import Mathlib
import Summits.KontsevichZagierPeriods.Zeta5Search.SecondOrderRaisePair
import HarnessLib

/-!
# ζ(5) search — the ODD-CENTRE class of a type and functionals of `(η − c)Φ_T` (tools for THEOREM A‴ / `LawA3`)

Cell `pub-zeta5` (HONEST FRAMING: systematic search; no irrationality claim unless certified), typer seat generation 11.
REPORT-gen2-g10 §2.2 (R3): the self-conjugate class containing the ODD centre, with exponent list `T = (L, e)` along its levels, has
class function `(η − L/2)Φ_T` and first-digit functionals `σ = σ₂(T) − (L/2)σ(T) = τ(T)/2`.  Here:
* `wHat_of_rho_mul` / `vHat_of_rho_mul` — if the cofactor data of a level class are `ρ_{i,σ} = (i − c)ρ^T_{i,σ} + ρ^T_{i,σ+1}` then
  `ŵ = ŵ₂(T) − cŵ(T)` and `v̂ = v̂₂(T) − cv̂(T)` (the bookkeeping shared by all "multiply by `η − c`" situations);
* `centre_level_eq` — for an odd-centre level class `b₀ = 2y + Lp` (so `L` is odd, `odd_L_of_centre`);
* `classRho_centre_level`, `wHat_centre_level`, `vHat_centre_level` — the odd-centre class realises `c = L/2`;
* `not_isRaise_of_centre` — an odd-centre class is never a single raise of a palindromic type (its own list is a palindrome of EVEN
  length), so in `LawA3` the two alternatives for a sub-deep class are exclusive.
Nothing here bears on irrationality.
-/

noncomputable section

open Finset PowerSeries

namespace Summit.KontsevichZagierPeriods.Zeta5Search.SecondOrder

open Summit.KontsevichZagierPeriods.Zeta5Search.DualSeries (InBox)
open Summit.KontsevichZagierPeriods.Zeta5Search.CasoratianValuation (InPolytope)
open Summit.KontsevichZagierPeriods.Zeta5Search.ClusterValuation
open Summit.KontsevichZagierPeriods.Zeta5Search.LevelClass (typeRho typeW typeV typeExp classSet_level level_injective level_mem
  classPoles_level typeW_congr typeV_congr)
open Literature.NumberTheory.Transcendental.BallRivoal (harm)

variable {p : ℕ} [hp : Fact p.Prime]

/-! ## §1 Functionals of `(η − c)Φ_T` from the cofactor relation -/

section RhoMul

variable (b : ℕ → ℤ) {x L : ℕ} (hx : x < p) (hL : x + L * p ≤ (b 0).toNat) (hL' : (b 0).toNat < x + L * p + p)
  (e : ℕ → ℤ) (he : ∀ k ≤ L, netExp b (x + k * p) = e k) (c : ℚ)
  (hrho : ∀ i ≤ L, e i < 0 → ∀ σ : ℕ, 1 ≤ σ → (σ : ℤ) ≤ -e i →
    classRho b p (x + i * p) σ = (((i : ℕ) : ℚ) - c) * typeRho L e i σ + (if (σ : ℤ) + 1 ≤ -e i then typeRho L e i (σ + 1) else 0))
include hx hL hL' he hrho

/-- **`ŵ = ŵ₂(T) − c ŵ(T)`** when the cofactor data are those of `(η − c)Φ_T`. -/
theorem wHat_of_rho_mul : wHat b p x = typeW2 L e - c * typeW L e := by
  have hP : (classSet b p x).filter (fun q => netExp b q < 0) =
      ((range (L + 1)).filter fun k => e k < 0).image fun k => x + k * p := classPoles_level b hx hL hL' e he
  unfold wHat typeW typeW2 classPoles
  rw [hP, sum_image (fun a _ c _ h => level_injective hp.out.pos x h), mul_sum, ← sum_sub_distrib]
  refine sum_congr rfl fun k hk => ?_
  obtain ⟨hkr, hkneg⟩ := mem_filter.1 hk
  have hkL : k ≤ L := by have := mem_range.1 hkr; omega
  rw [he k hkL]
  by_cases h3 : e k ≤ -3
  · rw [if_pos h3, if_pos h3, if_pos h3, hrho k hkL hkneg 3 (by norm_num) (by push_cast; omega)]
    by_cases h4 : e k ≤ -4
    · rw [if_pos (by push_cast; omega), if_pos h4]; ring
    · rw [if_neg (by push_cast; omega), if_neg h4]; ring
  · rw [if_neg h3, if_neg h3, if_neg h3, if_neg (by omega)]; ring

/-- **`v̂ = v̂₂(T) − c v̂(T)`** when the cofactor data are those of `(η − c)Φ_T`. -/
theorem vHat_of_rho_mul : vHat b p x = typeV2 L e - c * typeV L e := by
  have hP : (classSet b p x).filter (fun q => netExp b q < 0) =
      ((range (L + 1)).filter fun k => e k < 0).image fun k => x + k * p := classPoles_level b hx hL hL' e he
  unfold vHat typeV typeV2 classPoles
  rw [hP, sum_image (fun a _ c _ h => level_injective hp.out.pos x h), mul_sum, ← sum_sub_distrib]
  refine sum_congr rfl fun k hk => ?_
  obtain ⟨hkr, hkneg⟩ := mem_filter.1 hk
  have hkL : k ≤ L := by have := mem_range.1 hkr; omega
  rw [he k hkL, level_div hx, mul_sum, ← sum_sub_distrib]
  refine sum_congr rfl fun σ hσ => ?_
  have hσ' := mem_Icc.1 hσ
  rw [hrho k hkL hkneg σ hσ'.1 (by omega)]
  ring

end RhoMul

/-! ## §2 The odd-centre class -/

section Centre

variable (b : ℕ → ℤ) {y L : ℕ} (hy : y < p) (hL : y + L * p ≤ (b 0).toNat) (hL' : (b 0).toNat < y + L * p + p)
  (hodd : ¬ (2 : ℤ) ∣ b 0) (hcen : CentreIn b p y)
include hy hL hL' hcen

omit hp in
/-- **The centre sits at level `L/2`**: `b₀ = 2y + Lp` for a self-conjugate level class. -/
theorem centre_level_eq (h0 : 0 ≤ b 0) : (b 0 : ℤ) = 2 * y + L * p := by
  obtain ⟨t, ht⟩ := hcen
  have hb0 : (((b 0).toNat : ℕ) : ℤ) = b 0 := Int.toNat_of_nonneg h0
  have h1 : ((y + L * p : ℕ) : ℤ) ≤ (((b 0).toNat : ℕ) : ℤ) := by exact_mod_cast hL
  have h2 : (((b 0).toNat : ℕ) : ℤ) < ((y + L * p + p : ℕ) : ℤ) := by exact_mod_cast hL'
  push_cast at h1 h2
  have hp0 : (0 : ℤ) < p := by exact_mod_cast hp_pos_of_lt hy
  -- `b₀ − 2y − Lp = −p t − … ` is a multiple of `p` in `(−p, p)`
  have hmul : (b 0 : ℤ) - 2 * y - L * p = p * (-t - L) := by linarith
  have hlt : -(p : ℤ) < (b 0 : ℤ) - 2 * y - L * p := by
    have : (y : ℤ) < p := by exact_mod_cast hy
    linarith
  have hlt' : (b 0 : ℤ) - 2 * y - L * p < p := by linarith
  rw [hmul] at hlt hlt'
  have h3 : -t - (L : ℤ) = 0 := by
    rcases lt_trichotomy (-t - (L : ℤ)) 0 with h | h | h
    · nlinarith
    · exact h
    · nlinarith
  rw [h3, mul_zero] at hmul
  linarith
  where
  /-- `0 < p` from `y < p`. -/
  hp_pos_of_lt {y p : ℕ} (h : y < p) : 0 < p := by omega

include hodd in
omit hp in
/-- **`L` is odd** for an odd-centre class (`b₀ = 2y + Lp` with `b₀`, `p` odd). -/
theorem odd_L_of_centre (h0 : 0 ≤ b 0) : ¬ 2 ∣ L := by
  have h := centre_level_eq b hy hL hL' hcen h0
  intro hL2
  apply hodd
  obtain ⟨k, hk⟩ := hL2
  rw [h, hk]; push_cast
  exact ⟨(y : ℤ) + k * p, by ring⟩

include hodd in
/-- **The cofactor data of the odd-centre class are those of `(η − L/2)Φ_T`.** -/
theorem classRho_centre_level (hb : InPolytope b) (e : ℕ → ℤ) (he : ∀ k ≤ L, netExp b (y + k * p) = e k) {i : ℕ} (hi : i ≤ L)
    (hneg : e i < 0) (σ : ℕ) (hσ : (σ : ℤ) ≤ -e i) :
    classRho b p (y + i * p) σ =
      (((i : ℕ) : ℚ) - (L : ℚ) / 2) * typeRho L e i σ + (if (σ : ℤ) + 1 ≤ -e i then typeRho L e i (σ + 1) else 0) := by
  have h0 : 0 ≤ b 0 := hb.1.1
  have hq := level_mem b hy hL hL' hi
  have hp0 : (p : ℚ) ≠ 0 := Nat.cast_ne_zero.2 hp.out.ne_zero
  have hcenq : CentreIn b p (y + i * p) := (centreIn_iff_of_mem hq).2 hcen
  have hctr := centre_level_eq b hy hL hL' hcen h0
  -- the centre factor is `X + (i − L/2)`
  have hδ : (((y + i * p : ℕ) : ℚ) - ((b 0 : ℤ) : ℚ) / 2) / p = ((i : ℕ) : ℚ) - (L : ℚ) / 2 := by
    have : ((b 0 : ℤ) : ℚ) = 2 * y + L * p := by exact_mod_cast hctr
    rw [this, div_eq_iff hp0]; push_cast; ring
  have hδ0 : (((i : ℕ) : ℚ) - (L : ℚ) / 2) ≠ 0 := by
    intro h
    have hL2 : ¬ 2 ∣ L := odd_L_of_centre b hy hL hL' hodd hcen h0
    apply hL2
    have h2 : (2 * i : ℚ) = L := by linarith
    exact ⟨i, by exact_mod_cast (show (L : ℚ) = 2 * i by linarith)⟩
  -- the product over the class is the type product
  have hprod : (∏ s ∈ (classSet b p (y + i * p)).erase (y + i * p), binomSeries ((((y + i * p : ℕ) : ℚ) - s) / p) (netExp b s)) =
      typeProd L e i := by
    unfold typeProd
    rw [classSet_eq_of_mem hq, classSet_level b hy hL hL', ← image_erase (level_injective hp.out.pos y),
      prod_image (fun a _ c _ h => level_injective hp.out.pos y h)]
    refine prod_congr rfl fun j hj => ?_
    have hjL : j ≤ L := by have := mem_range.1 (mem_of_mem_erase hj); omega
    rw [he j hjL]
    congr 1
    rw [div_eq_iff hp0]; push_cast; ring
  unfold classRho
  rw [he i hi, classCofactor, if_pos ⟨hodd, hcenq⟩, hprod, hδ, binomSeries_one hδ0, coeff_mul_X_add_C', ← typeRho_eq]
  congr 1
  by_cases h1 : (σ : ℤ) + 1 ≤ -e i
  · rw [if_pos h1, if_neg (by omega), typeRho_eq, show (-e i).toNat - σ - 1 = (-e i).toNat - (σ + 1) by omega]
  · rw [if_neg h1, if_pos (by omega)]

include hodd in
/-- **`ŵ` of the odd-centre class**: `ŵ_y = ŵ₂(T) − (L/2)ŵ(T)`. -/
theorem wHat_centre_level (hb : InPolytope b) (e : ℕ → ℤ) (he : ∀ k ≤ L, netExp b (y + k * p) = e k) :
    wHat b p y = typeW2 L e - (L : ℚ) / 2 * typeW L e :=
  wHat_of_rho_mul b hy hL hL' e he _ fun _ hi hneg σ _ hσ => classRho_centre_level b hy hL hL' hodd hcen hb e he hi hneg σ hσ

include hodd in
/-- **`v̂` of the odd-centre class**: `v̂_y = v̂₂(T) − (L/2)v̂(T)`. -/
theorem vHat_centre_level (hb : InPolytope b) (e : ℕ → ℤ) (he : ∀ k ≤ L, netExp b (y + k * p) = e k) :
    vHat b p y = typeV2 L e - (L : ℚ) / 2 * typeV L e :=
  vHat_of_rho_mul b hy hL hL' e he _ fun _ hi hneg σ _ hσ => classRho_centre_level b hy hL hL' hodd hcen hb e he hi hneg σ hσ

end Centre

/-! ## §3 A palindromic raise of a palindrome has even length difference — no raise for the odd-centre class -/

omit hp in
/-- If `S = (M, f)` is a single raise of the palindrome `T = (L, e)`, and `S` is itself a palindrome with a negative entry, then
`M = L` is even (the raise sits at the middle level `L/2`). -/
theorem even_of_pal_raise {L M : ℕ} {e f : ℕ → ℤ} (hpal : ∀ k ≤ L, e (L - k) = e k) (hfpal : ∀ k ≤ M, f (M - k) = f k)
    (hneg : ∃ i ≤ M, f i < 0) (h : isRaise ((List.range (L + 1)).map e) ((List.range (M + 1)).map f) = true) : 2 ∣ M := by
  rcases isRaise_level h with ⟨k, hk, hML, hf⟩ | ⟨hML, hf⟩ | ⟨hML, hf⟩
  · subst hML
    have h1 := hfpal k hk
    rw [hf k hk, hf (M - k) (by omega), raiseAt, raiseAt, if_pos rfl, hpal k hk] at h1
    by_cases hkk : M - k = k
    · exact ⟨k, by omega⟩
    · rw [if_neg hkk] at h1; omega
  · -- `1 :: T` palindromic forces `e ≡ 1`: no negative entry
    exfalso
    subst hML
    have hall : ∀ d ≤ L, e (L - d) = 1 := by
      intro d
      induction d with
      | zero =>
        intro _
        have h1 := hfpal 0 (Nat.zero_le _)
        rw [hf 0 (by omega), hf (L + 1 - 0) (by omega), consOne, consOne, if_pos rfl, if_neg (by omega)] at h1
        simpa using h1
      | succ d ih =>
        intro hd
        have h1 := hfpal (d + 1) (by omega)
        rw [hf (d + 1) (by omega), hf (L + 1 - (d + 1)) (by omega), consOne, consOne, if_neg (by omega),
          if_neg (by omega), Nat.add_sub_cancel] at h1
        -- `e (L - d - 1) = e d`, and `e d = e (L - d) = 1`
        rw [show L + 1 - (d + 1) - 1 = L - (d + 1) by omega] at h1
        rw [h1, ← hpal d (by omega)]
        exact ih (by omega)
    obtain ⟨i, hi, hfi⟩ := hneg
    rw [hf i hi, consOne] at hfi
    split_ifs at hfi with hi0
    · omega
    · have := hall (L - (i - 1)) (by omega)
      rw [show L - (L - (i - 1)) = i - 1 by omega] at this
      omega
  · exfalso
    subst hML
    have hall : ∀ d ≤ L, e d = 1 := by
      intro d
      induction d with
      | zero =>
        intro _
        have h1 := hfpal (L + 1) le_rfl
        rw [hf (L + 1) le_rfl, hf (L + 1 - (L + 1)) (by omega), snocOne, snocOne, if_pos rfl, Nat.sub_self,
          if_neg (by omega)] at h1
        exact h1
      | succ d ih =>
        intro hd
        have h1 := hfpal (d + 1) (by omega)
        rw [hf (d + 1) (by omega), hf (L + 1 - (d + 1)) (by omega), snocOne, snocOne, if_neg (by omega),
          if_neg (by omega), show L + 1 - (d + 1) = L - d by omega, hpal d (by omega)] at h1
        rw [← h1]; exact ih (by omega)
    obtain ⟨i, hi, hfi⟩ := hneg
    rw [hf i hi, snocOne] at hfi
    split_ifs at hfi with hi0
    · omega
    · have := hall i (by omega); omega

end Summit.KontsevichZagierPeriods.Zeta5Search.SecondOrder

end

┄┄┄┄┄┄┄┄┄┄┄┄┄┄┄┄┄┄┄┄

Exercise goal => Retype exactly the span of lines from the one with "rw [hf i hi, consOne] at hfi" through the one with "have h1 := hfpal (L + 1) le_rfl"; include both ends and omit the rest of the material.

Written reply =>
    rw [hf i hi, consOne] at hfi
    split_ifs at hfi with hi0
    · omega
    · have := hall (L - (i - 1)) (by omega)
      rw [show L - (L - (i - 1)) = i - 1 by omega] at this
      omega
  · exfalso
    subst hML
    have hall : ∀ d ≤ L, e d = 1 := by
      intro d
      induction d with
      | zero =>
        intro _
        have h1 := hfpal (L + 1) le_rfl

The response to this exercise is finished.